Deferring payment of estate tax. (Estates & Trusts)by De Rosa, Albert
The basic purpose of this provision is to permit continuation of a business enterprise where the death of a business owner results in the imposition of a significant estate tax. Consequently, a "distress sale" at reduced prices is not necessary to generate funds to pay the estate tax liability. By extending the period for payment of estate tax, the tax can be paid from later earnings. With more time, the heirs may be able to retain the business within the family or plan for an orderly disposition.
Closely Held Business
The term "interest in a closely held business" is defined in IRC Sec. 6166(b)(1) as:
1. An interest as sole proprietor in a trade or business;
2. A partnership interest in a trade or business if either a) the partnership has no more than 15 partners or b) 20% or more of the total capital interest in the partnership is included in the gross estate; or
3. Stock in a corporation carrying on a trade or business if either a) the corporation has no more than 15 stockholders or b) 20% or more of the value of the corporation's voting stock is included in the decedent's gross estate. The number of partners or shareholders is determined as of the time immediately before the decedent's death.

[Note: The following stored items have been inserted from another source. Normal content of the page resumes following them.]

import Mathlib.Algebra.Order.Field.GeomSum
import Mathlib.Analysis.SpecificLimits.Basic
import Mathlib.Topology.EMetricSpace.Lipschitz
import Mathlib.Analysis.Normed.Group.Uniform
import Mathlib.Order.Filter.AtTopBot.Archimedean
import HarnessLib

/-!
# Transit-time schedules of itineraries under a Lipschitz roof function

Topic `Literature/Dynamics/Hyperbolic`.  Elementary, fully proved bookkeeping (no definitions, no named
facts) for the time schedules `T₀ < T₁ < ⋯`, `Tₙ₊₁ = Tₙ + ρ(xₙ)`, generated by an itinerary `(xₙ)` of
a section / return map under a transit-time ("roof") function `ρ` — the suspension-flow side of every
shadowing-to-periodic-orbit argument (Bowen's closing of pseudo-orbits of flows, Pilyugin 1999 §1.5;
here used by the Navier–Stokes line `homoclinic-excursion-trains` of `Summits/AnomalousDissipation`):

* `abs_sum_sub_sum_le_of_lipschitzOnWith` — **schedule drift**: two itineraries in the set where `ρ`
  is `L`-Lipschitz have partial schedules differing by at most `L · Σ ‖xⱼ − yⱼ‖`;
* `eq_add_sum_of_succ_eq_add`, `sub_eq_sum_of_succ_eq_add` — a `ℤ`-indexed schedule with
  `g(n+1) = g(n) + h(n)` has `g(n+k) = g(n) + Σ_{j<k} h(n+j)` and `g(n) − g(n−k) = Σ_{j<k} h(n−1−j)`;
* `exists_mem_Ioc_of_strictMono_int` — a strictly increasing `ℤ`-indexed schedule exhausting `ℝ` in
  both directions locates every time in a unique slot `(g n, g (n+1)]`;
* `tendsto_atTop_of_add_period` — a monotone `ℕ`-schedule with `T(n+M) = T(n) + P`, `P > 0`, tends
  to `+∞`;
* `exists_mem_Ioc_of_mem_Ioc_of_strictMono` — a time in `(T a, T b]` lies in a slot `(T k, T (k+1)]`,
  `a ≤ k < b`;
* `abs_sum_sub_mul_le_of_norm_sub_le_geometric`, `abs_sum_sub_sum_le_of_norm_sub_le_two_sided`,
  `abs_sum_sub_mul_le_of_norm_sub_le_two_sided` — the drift bounds combined with the geometric
  deviation bounds of a tail / a tracked segment / a tracked dwell;
* `sum_pow_add_pow_sub_le`, `sum_pow_add_pow_sub_one_sub_le`, `sum_pow_add_le` — the two-sided
  geometric sums `Σ_{i≤n} (θⁱ + θⁿ⁻ⁱ) ≤ 2/(1−θ)`, `Σ_{i<m} (θⁱ + θ^{m−1−i}) ≤ 2/(1−θ)`,
  `Σ_{i<m} θ^{N+i} ≤ θᴺ/(1−θ)` that bound the accumulated deviation of an orbit TRACKING a
  hyperbolic reference orbit with two-sided rate `θ` (cf. `HyperbolicTracking.TracksWith`).

Mathlib: `LipschitzOnWith.dist_le_mul`, `Finset.abs_sum_le_sum_abs`, `Finset.sum_range_succ`,
`Finset.sum_range_reflect`, `geom_sum_Ico_le_of_lt_one`, `Int.exists_greatest_of_bdd`.

## References

* S. Yu. Pilyugin, *Shadowing in Dynamical Systems*, LNM 1706, Springer (1999), §1.5 (shadowing for
  flows: reparametrisation along return times). [Pilyugin1999]
-/

noncomputable section

open Set Filter Finset
open scoped Topology NNReal

namespace Literature.Dynamics.Hyperbolic

/-! ## Schedule drift under a Lipschitz roof function -/

/-- **Schedule drift.** If the roof function `ρ` is `L`-Lipschitz on `S` and two itineraries
`a, b : ℕ → X` stay in `S` for `j < k`, then their partial schedules differ by at most
`L Σ_{j<k} ‖aⱼ − bⱼ‖`. [folklore] -/
theorem abs_sum_sub_sum_le_of_lipschitzOnWith {X : Type*} [NormedAddCommGroup X] {ρ : X → ℝ}
    {L : ℝ≥0} {S : Set X} (hρ : LipschitzOnWith L ρ S) {a b : ℕ → X} {k : ℕ}
    (ha : ∀ j < k, a j ∈ S) (hb : ∀ j < k, b j ∈ S) :
    |∑ j ∈ range k, ρ (a j) - ∑ j ∈ range k, ρ (b j)| ≤ L * ∑ j ∈ range k, ‖a j - b j‖ := by
  rw [← sum_sub_distrib, mul_sum]
  refine (abs_sum_le_sum_abs _ _).trans (sum_le_sum fun j hj => ?_)
  have h := hρ.dist_le_mul _ (ha j (mem_range.1 hj)) _ (hb j (mem_range.1 hj))
  rwa [Real.dist_eq, dist_eq_norm] at h

/-! ## `ℤ`-indexed schedules generated by a step function -/

/-- `g(n + k) = g(n) + Σ_{j<k} h(n + j)` when `g(n+1) = g(n) + h(n)`. [folklore] -/
theorem eq_add_sum_of_succ_eq_add {g h : ℤ → ℝ} (hs : ∀ n, g (n + 1) = g n + h n) (n : ℤ) (k : ℕ) :
    g (n + k) = g n + ∑ j ∈ range k, h (n + j) := by
  induction k with
  | zero => simp
  | succ k ih =>
    rw [sum_range_succ, ← add_assoc, ← ih, Nat.cast_succ, ← add_assoc, hs]

/-- `g(n) − g(n − k) = Σ_{j<k} h(n − 1 − j)` when `g(n+1) = g(n) + h(n)` (backward reading of a
schedule, most recent step first). [folklore] -/
theorem sub_eq_sum_of_succ_eq_add {g h : ℤ → ℝ} (hs : ∀ n, g (n + 1) = g n + h n) (n : ℤ) (k : ℕ) :
    g n - g (n - k) = ∑ j ∈ range k, h (n - 1 - j) := by
  induction k with
  | zero => simp
  | succ k ih =>
    rw [sum_range_succ, ← ih]
    have h1 := hs (n - (k + 1 : ℕ))
    rw [show n - ((k + 1 : ℕ) : ℤ) + 1 = n - k by push_cast; ring] at h1
    rw [h1, show n - 1 - (k : ℤ) = n - ((k + 1 : ℕ) : ℤ) by push_cast; ring]
    ring

/-- **Locating a time in a `ℤ`-indexed schedule.** A strictly increasing `g : ℤ → ℝ` with
`g → ±∞` at `±∞` puts every real `t` in a slot `(g n, g (n + 1)]`. [folklore] -/
theorem exists_mem_Ioc_of_strictMono_int {g : ℤ → ℝ} (hg : StrictMono g)
    (htop : Tendsto g atTop atTop) (hbot : Tendsto g atBot atBot) (t : ℝ) :
    ∃ n : ℤ, t ∈ Ioc (g n) (g (n + 1)) := by
  obtain ⟨N, hN⟩ := (htop.eventually (eventually_ge_atTop t)).exists
  obtain ⟨m, hm⟩ := (hbot.eventually (eventually_lt_atBot t)).exists
  obtain ⟨n, hn, hmax⟩ := Int.exists_greatest_of_bdd (P := fun n => g n < t)
    ⟨N, fun z hz => le_of_lt (hg.lt_iff_lt.1 (hz.trans_le hN))⟩ ⟨m, hm⟩
  exact ⟨n, hn, not_lt.1 fun h => by have := hmax (n + 1) h; omega⟩

/-- The slots of a strictly increasing `ℤ`-schedule are disjoint. [folklore] -/
theorem eq_of_mem_Ioc_of_strictMono_int {g : ℤ → ℝ} (hg : StrictMono g) {t : ℝ} {n m : ℤ}
    (hn : t ∈ Ioc (g n) (g (n + 1))) (hm : t ∈ Ioc (g m) (g (m + 1))) : n = m := by
  by_contra hne
  rcases lt_or_gt_of_ne hne with h | h
  · exact absurd (hn.2.trans (hg.monotone (by omega))) (not_le.2 hm.1)
  · exact absurd (hm.2.trans (hg.monotone (by omega))) (not_le.2 hn.1)

/-! ## Periodic `ℕ`-schedules -/

/-- A monotone schedule that gains `P > 0` every `M` slots tends to `+∞`. [folklore] -/
theorem tendsto_atTop_of_add_period {T : ℕ → ℝ} (hT : Monotone T) {M : ℕ} {P : ℝ}
    (hP : 0 < P) (hTM : ∀ n, T (n + M) = T n + P) : Tendsto T atTop atTop := by
  have hk : ∀ k : ℕ, T (k * M) = T 0 + k * P := fun k => by
    induction k with
    | zero => simp
    | succ k ih => rw [Nat.succ_mul, hTM, ih, Nat.cast_succ]; ring
  refine tendsto_atTop_atTop.2 fun b => ?_
  obtain ⟨k, hk'⟩ := exists_nat_ge ((b - T 0) / P)
  refine ⟨k * M, fun n hn => ?_⟩
  have h1 : b ≤ T 0 + k * P := by
    rw [div_le_iff₀ hP] at hk'
    linarith
  exact h1.trans ((hk k).symm.le.trans (hT hn))

/-! ## Two-sided geometric sums -/

/-- `Σ_{i<m} θⁱ ≤ 1/(1 − θ)` for `0 ≤ θ < 1`. [folklore] -/
theorem sum_pow_le_one_div {θ : ℝ} (hθ : 0 ≤ θ) (hθ1 : θ < 1) (m : ℕ) :
    ∑ i ∈ range m, θ ^ i ≤ 1 / (1 - θ) := by
  have h := geom_sum_Ico_le_of_lt_one (m := 0) (n := m) hθ hθ1
  rwa [pow_zero, ← range_eq_Ico] at h

/-- `Σ_{i<m} θ^{N+i} ≤ θᴺ/(1 − θ)` for `0 ≤ θ < 1` (tail of the geometric series). [folklore] -/
theorem sum_pow_add_le {θ : ℝ} (hθ : 0 ≤ θ) (hθ1 : θ < 1) (N m : ℕ) :
    ∑ i ∈ range m, θ ^ (N + i) ≤ θ ^ N / (1 - θ) := by
  have h : ∑ i ∈ range m, θ ^ (N + i) = θ ^ N * ∑ i ∈ range m, θ ^ i := by
    rw [mul_sum]; exact sum_congr rfl fun i _ => pow_add θ N i
  rw [h, ← mul_one_div]
  exact mul_le_mul_of_nonneg_left (sum_pow_le_one_div hθ hθ1 m) (pow_nonneg hθ N)

/-- **Two-sided tracking sum along a segment**: `Σ_{i ≤ n} (θⁱ + θⁿ⁻ⁱ) ≤ 2/(1 − θ)`. [folklore] -/
theorem sum_pow_add_pow_sub_le {θ : ℝ} (hθ : 0 ≤ θ) (hθ1 : θ < 1) (n : ℕ) :
    ∑ i ∈ range (n + 1), (θ ^ i + θ ^ (n - i)) ≤ 2 / (1 - θ) := by
  rw [sum_add_distrib]
  have h1 := sum_pow_le_one_div hθ hθ1 (n + 1)
  have h2 : ∑ i ∈ range (n + 1), θ ^ (n - i) = ∑ i ∈ range (n + 1), θ ^ i := by
    rw [← sum_range_reflect (fun i => θ ^ i) (n + 1)]
    exact sum_congr rfl fun i _ => by simp
  rw [h2, show (2 : ℝ) / (1 - θ) = 1 / (1 - θ) + 1 / (1 - θ) by ring]
  linarith

/-- **Two-sided tracking sum along a dwell**: `Σ_{i < m} (θⁱ + θ^{m−1−i}) ≤ 2/(1 − θ)`. [folklore] -/
theorem sum_pow_add_pow_sub_one_sub_le {θ : ℝ} (hθ : 0 ≤ θ) (hθ1 : θ < 1) (m : ℕ) :
    ∑ i ∈ range m, (θ ^ i + θ ^ (m - 1 - i)) ≤ 2 / (1 - θ) := by
  rw [sum_add_distrib]
  have h1 := sum_pow_le_one_div hθ hθ1 m
  have h2 : ∑ i ∈ range m, θ ^ (m - 1 - i) = ∑ i ∈ range m, θ ^ i :=
    sum_range_reflect (fun i => θ ^ i) m
  rw [h2, show (2 : ℝ) / (1 - θ) = 1 / (1 - θ) + 1 / (1 - θ) by ring]
  linarith

/-- A geometric tail is eventually below any positive threshold: `a · θ^{N − n₀} ≤ b` for all large
`N` (`0 ≤ θ < 1`, `0 < b`). [folklore] -/
theorem eventually_mul_pow_sub_le {θ : ℝ} (hθ : 0 ≤ θ) (hθ1 : θ < 1) (a : ℝ) {b : ℝ} (hb : 0 < b)
    (n₀ : ℕ) : ∀ᶠ N : ℕ in atTop, a * θ ^ (N - n₀) ≤ b := by
  have h : Tendsto (fun N : ℕ => a * θ ^ (N - n₀)) atTop (𝓝 (a * 0)) :=
    ((tendsto_pow_atTop_nhds_zero_of_lt_one hθ hθ1).comp (tendsto_sub_atTop_nat n₀)).const_mul a
  rw [mul_zero] at h
  exact h.eventually_le_const hb

/-! ## Locating a time inside a finite stretch of a schedule -/

/-- In a strictly increasing schedule, a time `t ∈ (T a, T b]` lies in a slot `(T k, T (k+1)]` with
`a ≤ k < b` (no unboundedness needed). [folklore] -/
theorem exists_mem_Ioc_of_mem_Ioc_of_strictMono {T : ℕ → ℝ} (hT : StrictMono T) {t : ℝ} {a b : ℕ}
    (ht : t ∈ Ioc (T a) (T b)) : ∃ k, a ≤ k ∧ k < b ∧ t ∈ Ioc (T k) (T (k + 1)) := by
  classical
  have hex : ∃ k, t ≤ T (k + 1) := by
    rcases b with _ | b
    · exact absurd (ht.1.trans_le (ht.2.trans (hT.monotone (Nat.zero_le a)))) (lt_irrefl _)
    · exact ⟨b, ht.2⟩
  set k := Nat.find hex with hk
  have hk1 : t ≤ T (k + 1) := Nat.find_spec hex
  have hk2 : T k < t := by
    rcases h : k with _ | k'
    · exact lt_of_le_of_lt (hT.monotone (Nat.zero_le a)) ht.1
    · exact lt_of_not_ge (Nat.find_min hex (m := k') (by omega))
  refine ⟨k, ?_, ?_, hk2, hk1⟩
  · by_contra hlt
    exact absurd (hk1.trans (hT.monotone (by omega))) (not_le.2 ht.1)
  · by_contra hge
    exact absurd ((hT.monotone (not_lt.1 hge)).trans_lt hk2) (not_lt.2 ht.2)

/-! ## Schedule drift under geometric deviation bounds -/

section GeometricDrift

variable {X : Type*} [NormedAddCommGroup X] {ρ : X → ℝ} {L : ℝ≥0} {S : Set X}

/-- **Drift along a tail converging geometrically to a fixed point.** If the itinerary `a` stays
in `S` with `‖aⱼ − p‖ ≤ c θ^{N+j}`, then `|Σ_{j<n} ρ(aⱼ) − n ρ(p)| ≤ L c θᴺ/(1 − θ)`. [folklore] -/
theorem abs_sum_sub_mul_le_of_norm_sub_le_geometric (hρ : LipschitzOnWith L ρ S) {a : ℕ → X}
    {p : X} (ha : ∀ j, a j ∈ S) (hp : p ∈ S) {c θ : ℝ} (hc : 0 ≤ c) (hθ : 0 ≤ θ) (hθ1 : θ < 1)
    {N : ℕ} (hdev : ∀ j, ‖a j - p‖ ≤ c * θ ^ (N + j)) (n : ℕ) :
    |∑ j ∈ range n, ρ (a j) - n * ρ p| ≤ L * (c * (θ ^ N / (1 - θ))) := by
  rw [show (n : ℝ) * ρ p = ∑ j ∈ range n, ρ p by simp]
  refine (abs_sum_sub_sum_le_of_lipschitzOnWith hρ (fun j _ => ha j) (fun _ _ => hp)).trans ?_
  refine mul_le_mul_of_nonneg_left ?_ L.2
  calc ∑ j ∈ range n, ‖a j - p‖ ≤ ∑ j ∈ range n, c * θ ^ (N + j) := sum_le_sum fun j _ => hdev j
    _ ≤ c * (θ ^ N / (1 - θ)) := by
        rw [← mul_sum]; exact mul_le_mul_of_nonneg_left (sum_pow_add_le hθ hθ1 _ _) hc

/-- **Drift along a segment tracked with two-sided rate `θ`.** If `‖aⱼ − bⱼ‖ ≤ c(θʲ + θⁿ⁻ʲ)` for
`j ≤ n`, then every partial schedule difference `|Σ_{j<k} ρ(aⱼ) − Σ_{j<k} ρ(bⱼ)|`, `k ≤ n + 1`,
is at most `L c · 2/(1 − θ)`. [folklore] -/
theorem abs_sum_sub_sum_le_of_norm_sub_le_two_sided (hρ : LipschitzOnWith L ρ S) {a b : ℕ → X}
    (ha : ∀ j, a j ∈ S) (hb : ∀ j, b j ∈ S) {c θ : ℝ} (hc : 0 ≤ c) (hθ : 0 ≤ θ) (hθ1 : θ < 1)
    {n : ℕ} (hdev : ∀ j ≤ n, ‖a j - b j‖ ≤ c * (θ ^ j + θ ^ (n - j))) {k : ℕ} (hk : k ≤ n + 1) :
    |∑ j ∈ range k, ρ (a j) - ∑ j ∈ range k, ρ (b j)| ≤ L * (c * (2 / (1 - θ))) := by
  refine (abs_sum_sub_sum_le_of_lipschitzOnWith hρ (fun j _ => ha j) (fun j _ => hb j)).trans ?_
  refine mul_le_mul_of_nonneg_left ?_ L.2
  calc ∑ j ∈ range k, ‖a j - b j‖ ≤ ∑ j ∈ range (n + 1), ‖a j - b j‖ :=
        sum_le_sum_of_subset_of_nonneg (range_mono hk) fun _ _ _ => norm_nonneg _
    _ ≤ ∑ j ∈ range (n + 1), c * (θ ^ j + θ ^ (n - j)) :=
        sum_le_sum fun j hj => hdev j (by have := mem_range.1 hj; omega)
    _ ≤ c * (2 / (1 - θ)) := by
        rw [← mul_sum]; exact mul_le_mul_of_nonneg_left (sum_pow_add_pow_sub_le hθ hθ1 _) hc

/-- **Drift along a dwell tracked with two-sided rate `θ` against a fixed point.** If
`‖aⱼ − p‖ ≤ c(θʲ + θ^{m−1−j})` for `j < m`, then `|Σ_{j<k} ρ(aⱼ) − k ρ(p)| ≤ L c · 2/(1 − θ)` for
every `k ≤ m`. [folklore] -/
theorem abs_sum_sub_mul_le_of_norm_sub_le_two_sided (hρ : LipschitzOnWith L ρ S) {a : ℕ → X}
    {p : X} (ha : ∀ j, a j ∈ S) (hp : p ∈ S) {c θ : ℝ} (hc : 0 ≤ c) (hθ : 0 ≤ θ) (hθ1 : θ < 1)
    {m : ℕ} (hdev : ∀ j < m, ‖a j - p‖ ≤ c * (θ ^ j + θ ^ (m - 1 - j))) {k : ℕ} (hk : k ≤ m) :
    |∑ j ∈ range k, ρ (a j) - k * ρ p| ≤ L * (c * (2 / (1 - θ))) := by
  rw [show (k : ℝ) * ρ p = ∑ j ∈ range k, ρ p by simp]
  refine (abs_sum_sub_sum_le_of_lipschitzOnWith hρ (fun j _ => ha j) (fun _ _ => hp)).trans ?_
  refine mul_le_mul_of_nonneg_left ?_ L.2
  calc ∑ j ∈ range k, ‖a j - p‖ ≤ ∑ j ∈ range m, ‖a j - p‖ :=
        sum_le_sum_of_subset_of_nonneg (range_mono hk) fun _ _ _ => norm_nonneg _
    _ ≤ ∑ j ∈ range m, c * (θ ^ j + θ ^ (m - 1 - j)) :=
        sum_le_sum fun j hj => hdev j (mem_range.1 hj)
    _ ≤ c * (2 / (1 - θ)) := by
        rw [← mul_sum]; exact mul_le_mul_of_nonneg_left (sum_pow_add_pow_sub_one_sub_le hθ hθ1 _) hc

end GeometricDrift

end Literature.Dynamics.Hyperbolic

In Rev. Rul. 75-365, the IRS set forth a more narrow definition of "trade or business" than the meaning given the phrase in other areas of the tax law. The IRS stated that the election was not intended to protect continued management of income-producing properties or to permit deferral of the tax merely because the payment of the tax might make necessary the sale of income-producing assets. An exception would be where the income-producing assets formed a part of an active enterprise producing business income rather than income solely from the ownership of property. Although the management of rental property by the owner may, for some purposes, be considered the conduct of a trade or business in the case of a sole proprietorship, IRC Sec. 6166 was intended to apply only with regard to a business such as a manufacturing, mercantile, or service enterprise, as distinguished from management of investment assets.
In PLR 9128024, the IRS determined that real estate interests may qualify as an interest in a closely held business. In the facts of the ruling, the decedent owned real estate interests in twelve apartment buildings. The properties were owned in the following forms: sole proprietorship, sole stockholder of corporation owning property, tenant in common with sons, and partner of a partnership owning property. The decedent personally attended to the day-to-day operation and management of the twelve properties. Some of the decedent's responsibilities included:
* Interviewing and screening prospective tenants;
* Negotiating leases;
* Collecting rents;
* Preparing apartments for new tenants;
* Maintaining all common areas;
* Installing and repairing household fixtures;
* Maintaining water, heating, and sewer systems;
* Contracting for and supervising the work of painters, plumbers, roofers, electricians, and other craftsmen for major repairs and renovations;
* Maintaining financial records;
* Paying bills;
* Obtaining and reviewing insurance coverage;
* Maintaining good tenant relations;
* Resolving complaints from tenants and mediating tenant disputes; and
* Consulting with legal counsel and accountants;
The decedent was assisted by one of his sons full-time, a handyman, and a garbage remover. The handyman and garbage remover were paid from a management account that was used for all properties. The decedent was on call 24 hours a day, including weekends. None of the properties were managed by an outside management company. The decedent had no source of earned income other than the management of the real estate interests.
The IRS ruled that level of activity is the factor that distinguishes an "active business" from mere passive ownership of income-producing assets. In determining the level of business activity carried on by a proprietorship, partnership, or corporation, the activities of its agents or employees are taken into account. The activities of persons such as independent contractors or lessees who are neither agents nor employees, are not taken into account. The decedent's son, handyman, and garbage remover can be viewed as agents of the decedent. Therefore, their activities were attributed to the decedent.
The decedent's activities (as assisted) went beyond merely collecting rents, making mortgage payments and making necessary repairs (considered management of investments). Therefore, decedent was engaged in a trade or business as a proprietor with respect to these properties and the tax deferral benefits of IRC Sec. 6166 were available to the estate.